As far as the cd changer, sounds like you may have an issue. Since you have only 18k you should check the original in service date on your car. If your in service date is after 9/10/04, then you will still be under the mfg warranty. If so, take it in and have them swap out the radio.

AFAIK, the rear bumper facia is a plug n play between model years. Since you are doing an exhaust swap, should be no problem. You will have to get the hanger hardware for the right side though. 
And just to clarify, even though the 04 has an asymetriac exhaust, it is still a true dual exhaust.

Russ


----------



## djdonte (Aug 27, 2007)

Yeah the cd changer only gives me the error with a certain cd and its not a burned one or one with an irregular label. I got it at carmax and they have a 5 day return policy so if they dont fix it i can threaten to give the car back. My car is covered under the 36k/3 years deal. Im good on the mileage but its prolly more than 3 years old. Anyone got any suggestions on the exhaust? What about that thign that i see on trucks whee you can switch it between kinda loud, and loud as **** wide open.


----------



## Red Bearded Goat (Mar 19, 2007)

djdonte said:


> My car is covered under the 36k/3 years deal. Im good on the mileage but its prolly more than 3 years old. Anyone got any suggestions on the exhaust?
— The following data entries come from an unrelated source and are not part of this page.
/-! ## §1 Bookkeeping (pure real arithmetic, kept out of the main proof's heartbeat budget) -/

/-- Bookkeeping of the collar transfer `stub_symContactOfFemto`: with `ε₁ = C/M⁴`, `ε₂ = κ s⁸/(2048·C·M⁴) + N·64C²/M⁸`,
`s ≤ 2Mt`, `N ≤ (2Rf/t + 1)⁴`, `t < Rf ≤ 1` and `Rf ≤ κ s¹²/(2²¹·81·C³)`, the product `4 ε₁ ε₂` is at most `κ t⁸`. [folklore] -/
theorem four_mul_eps_mul_eps_le {κ s t M C Rf N : ℝ} (hκ : 0 < κ) (hs0 : 0 < s) (ht0 : 0 < t) (hMpos : 0 < M)
    (hC : 0 < C) (hM2t : s ≤ 2 * M * t) (hN : N ≤ (2 * (Rf / t) + 1) ^ 4) (hN0 : 0 ≤ N) (htR : t < Rf)
    (hRf0 : 0 < Rf) (hRf1 : Rf ≤ 1) (hRfκ : Rf ≤ κ * s ^ 12 / (2 ^ 21 * 81 * C ^ 3)) :
    4 * (C / M ^ 4) * (κ * s ^ 8 / (2048 * C) / M ^ 4 + N * (64 * C ^ 2 / M ^ 8)) ≤ κ * t ^ 8 := by
  have hMinv : 1 / M ≤ 2 * t / s := by rw [div_le_div_iff₀ hMpos hs0]; linarith only [hM2t]
  have hT1 : 4 * (C / M ^ 4) * (κ * s ^ 8 / (2048 * C) / M ^ 4) ≤ κ * t ^ 8 / 2 := by
    rw [show 4 * (C / M ^ 4) * (κ * s ^ 8 / (2048 * C) / M ^ 4) = (κ * s ^ 8 / 512) * (1 / M) ^ 8 by
      field_simp; ring]
    have h8 : (1 / M) ^ 8 ≤ (2 * t / s) ^ 8 := pow_le_pow_left₀ (by positivity) hMinv 8
    calc κ * s ^ 8 / 512 * (1 / M) ^ 8 ≤ κ * s ^ 8 / 512 * (2 * t / s) ^ 8 :=
          mul_le_mul_of_nonneg_left h8 (by positivity)
      _ = κ * t ^ 8 / 2 := by field_simp; ring
  have hT2 : 4 * (C / M ^ 4) * (N * (64 * C ^ 2 / M ^ 8)) ≤ κ * t ^ 8 / 2 := by
    rw [show 4 * (C / M ^ 4) * (N * (64 * C ^ 2 / M ^ 8)) = N * (256 * C ^ 3 * (1 / M) ^ 12) by ring]
    have h12 : (1 / M) ^ 12 ≤ (2 * t / s) ^ 12 := pow_le_pow_left₀ (by positivity) hMinv 12
    have hc4 : N * t ^ 4 ≤ (3 * Rf) ^ 4 := by
      calc N * t ^ 4 ≤ (2 * (Rf / t) + 1) ^ 4 * t ^ 4 := mul_le_mul_of_nonneg_right hN (by positivity)
        _ = (2 * Rf + t) ^ 4 := by rw [← mul_pow]; congr 1; field_simp
        _ ≤ (3 * Rf) ^ 4 := pow_le_pow_left₀ (by positivity) (by linarith only [htR]) 4
    have hRf4 : Rf ^ 4 ≤ Rf := pow_le_of_le_one hRf0.le hRf1 (by norm_num)
    have hRfκ' : 2 ^ 21 * 81 * C ^ 3 * Rf ≤ κ * s ^ 12 := by
      have := (le_div_iff₀ (by positivity : (0 : ℝ) < 2 ^ 21 * 81 * C ^ 3)).1 hRfκ; linarith only [this]
    calc N * (256 * C ^ 3 * (1 / M) ^ 12)
        ≤ N * (256 * C ^ 3 * (2 * t / s) ^ 12) :=
          mul_le_mul_of_nonneg_left (mul_le_mul_of_nonneg_left h12 (by positivity)) hN0
      _ = (N * t ^ 4) * (2 ^ 20 * C ^ 3 * t ^ 8 / s ^ 12) := by ring
      _ ≤ (3 * Rf) ^ 4 * (2 ^ 20 * C ^ 3 * t ^ 8 / s ^ 12) := mul_le_mul_of_nonneg_right hc4 (by positivity)
      _ = 81 * Rf ^ 4 * (2 ^ 20 * C ^ 3 * t ^ 8 / s ^ 12) := by ring
      _ ≤ 81 * Rf * (2 ^ 20 * C ^ 3 * t ^ 8 / s ^ 12) :=
          mul_le_mul_of_nonneg_right (by linarith only [hRf4]) (by positivity)
      _ = (2 ^ 21 * 81 * C ^ 3 * Rf) * (t ^ 8 / (2 * s ^ 12)) := by ring
      _ ≤ (κ * s ^ 12) * (t ^ 8 / (2 * s ^ 12)) := mul_le_mul_of_nonneg_right hRfκ' (by positivity)
      _ = κ * t ^ 8 / 2 := by field_simp
  rw [mul_add]; linarith only [hT1, hT2]
/-- item stmt-NavierStokesRegularity-1945 · assembly · rank 1 · closed · proved by Summit.NavierStokesRegularity.NavierStokesRegularity.Theorems.landauTail_assembly_proof (prover) · by planner
sources: Fefferman2000, Tao2011, BealeKatoMajda1984
[assembly] X -> X5b -> ¬NavierStokesRegularity. Glue: TailForcesBlowup turns X into X5a =
Blowup.BlowupExists (stmt-NavierStokesRegularity-0152 verbatim); the PROVED
Literature.NS.blowup_assembly (stmt-0151) applied to the pair (X5a, X5b) gives ¬A. Checked in the
planner's Sketch.lean (rc 0): `theorem assembly_of_glue (hglue : TailForcesBlowup) : Assembly := by
intro hX h5b; exact Literature.NS.blowup_assembly ⟨hglue hX, h5b⟩`. Provable (about 5 lines) the
moment TailForcesBlowup is. X5b is the shared support ClayUniqueness = stmt-0153 (route Blowup
reduces it to the vendored Tao2011 Cor. 11.4 fact, stmt-0728). -/
@[route_item "route-NavierStokesRegularity-LandauTail", crux]
def Assembly : Prop :=
  (∃ ν : ℝ, 0 < ν ∧ ∃ T : ℝ, 0 < T ∧ ∃ (u : ℝ → EuclideanSpace ℝ (Fin 3) → EuclideanSpace ℝ (Fin 3)) (p : ℝ → EuclideanSpace ℝ (Fin 3) → ℝ), Literature.Analysis.FluidPDE.IsClassicalNSSolutionOn (Set.Ico 0 T) ν 0 u p ∧ Literature.Analysis.FluidPDE.IsLerayHopfOn T ν 0 (u 0) u ∧ Literature.Analysis.FluidPDE.HasRapidSpatialDecay (u 0) ∧ ∃ (xs : EuclideanSpace ℝ (Fin 3)) (U : EuclideanSpace ℝ (Fin 3) → EuclideanSpace ℝ (Fin 3)) (P : EuclideanSpace ℝ (Fin 3) → ℝ), (ContDiffOn ℝ (⊤ : ℕ∞) U {0}ᶜ ∧ ContDiffOn ℝ (⊤ : ℕ∞) P {0}ᶜ ∧ (∀ x : EuclideanSpace ℝ (Fin 3), x ≠ 0 → Literature.Analysis.FluidPDE.convect U U x + gradient P x = ν • Laplacian.laplacian U x) ∧ (∀ x : EuclideanSpace ℝ (Fin 3), x ≠ 0 → Literature.Analysis.FluidPDE.VectorCalculus.divergence U x = 0) ∧ (∀ c : ℝ, 0 < c → ∀ x : EuclideanSpace ℝ (Fin 3), U (c • x) = c⁻¹ • U x) ∧ (∃ x : EuclideanSpace ℝ (Fin 3), U x ≠ 0)) ∧ (∀ y : EuclideanSpace ℝ (Fin 3), y ≠ 0 → Filter.Tendsto (fun t : ℝ => Real.sqrt (T - t) • u t (xs + Real.sqrt (T - t) • y)) (nhdsWithin T (Set.Iio T)) (nhds (U y)))) → (∀ ν : ℝ, 0 < ν → ∀ (u₀ : EuclideanSpace ℝ (Fin 3) → EuclideanSpace ℝ (Fin 3)), Literature.Analysis.FluidPDE.HasRapidSpatialDecay u₀ → ∀ (u v : ℝ → EuclideanSpace ℝ (Fin 3) → EuclideanSpace ℝ (Fin 3)) (p q : ℝ → EuclideanSpace ℝ (Fin 3) → ℝ) (T : ℝ), 0 < T → Literature.Analysis.FluidPDE.IsSmoothOnHalfSpace u → Literature.Analysis.FluidPDE.IsSmoothOnHalfSpace p → Literature.Analysis.FluidPDE.IsNavierStokesSolution ν 0 u₀ u p → Literature.Analysis.FluidPDE.HasBoundedEnergy u → Literature.Analysis.FluidPDE.IsClassicalNSSolutionOn (Set.Ico 0 T) ν 0 v q → Literature.Analysis.FluidPDE.IsLerayHopfOn T ν 0 u₀ v → v 0 = u₀ → ∀ t ∈ Set.Ico 0 T, u t = v t) → ¬ NavierStokesRegularity

/-! D-0027 §2.1 — DECIDING THEOREM (planner-authored via `route open/edit --closes-file`; by planner-rbadge-NavierStokesRegularity-LandauTa-653a8d05-g2-0 2026-08-15T16:16:00Z):
its hypotheses are this route's items and its conclusion the sub-problem Statement (glue_lint), and it elaborates with this file. -/

@[closes "route-NavierStokesRegularity-LandauTail"] theorem closes : LandauTailBlowup → LandauTailLocal → EnvelopeRegularity → LandauTailTransfer → NoAxisymLandauTail → ClayUniqueness → TailForcesBlowup → HomSteadyProfileExists → Assembly → ¬ _root_.NavierStokesRegularity :=
  fun h_LandauTailBlowup _h_LandauTailLocal _h_EnvelopeRegularity _h_LandauTailTransfer _h_NoAxisymLandauTail h_ClayUniqueness _h_TailForcesBlowup _h_HomSteadyProfileExists h_Assembly =>
    h_Assembly h_LandauTailBlowup h_ClayUniqueness

end Summit.NavierStokesRegularity.NavierStokesRegularity.Theses.LandauTail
Go to a Pontiac dealer ASAP and ask for a GMVIS report. That will state the date and milage when the warranty started from GM. It will also tell you what work was performed by the dealers before your purchase. As for the exhaust, there are plenty of good systems out there. I like the disturbing sound of an SLP system of LT headers coupled to Loudmouths. You should attend some shows and GTG's to check out what others have before deciding on what you should get. If your looking for the rear bumper cover from an 05/06 try Cleveland Pick a Part (google it and look at the GTO wrecks) maybe they have one in your color already.

Red.


----------



## macgto7004 (Jul 22, 2007)

Red Bearded Goat said:


> Go to a Pontiac dealer ASAP and ask for a GMVIS report. That will state the date and milage when the warranty started from GM. It will also tell you what work was performed by the dealers before your purchase. As for the exhaust, there are plenty of good systems out there. I like the disturbing sound of an SLP system of LT headers coupled to Loudmouths. You should attend some shows and GTG's to check out what others have before deciding on what you should get. If your looking for the rear bumper cover from an 05/06 try Cleveland Pick a Part (google it and look at the GTO wrecks) maybe they have one in your color already.
> 
> Red.


:agree 

Get thee self a GMVIS. This will give you all the info you need to detemine if you still have warranty left. My car had an inservice date of 12-04, so I still have a couple months on mine.
Like Red said, you can try Cleveland Pick a part for a bumper cover. You can also post a WTB in the parts for sale section on both this forum and on ls1gto.com as well.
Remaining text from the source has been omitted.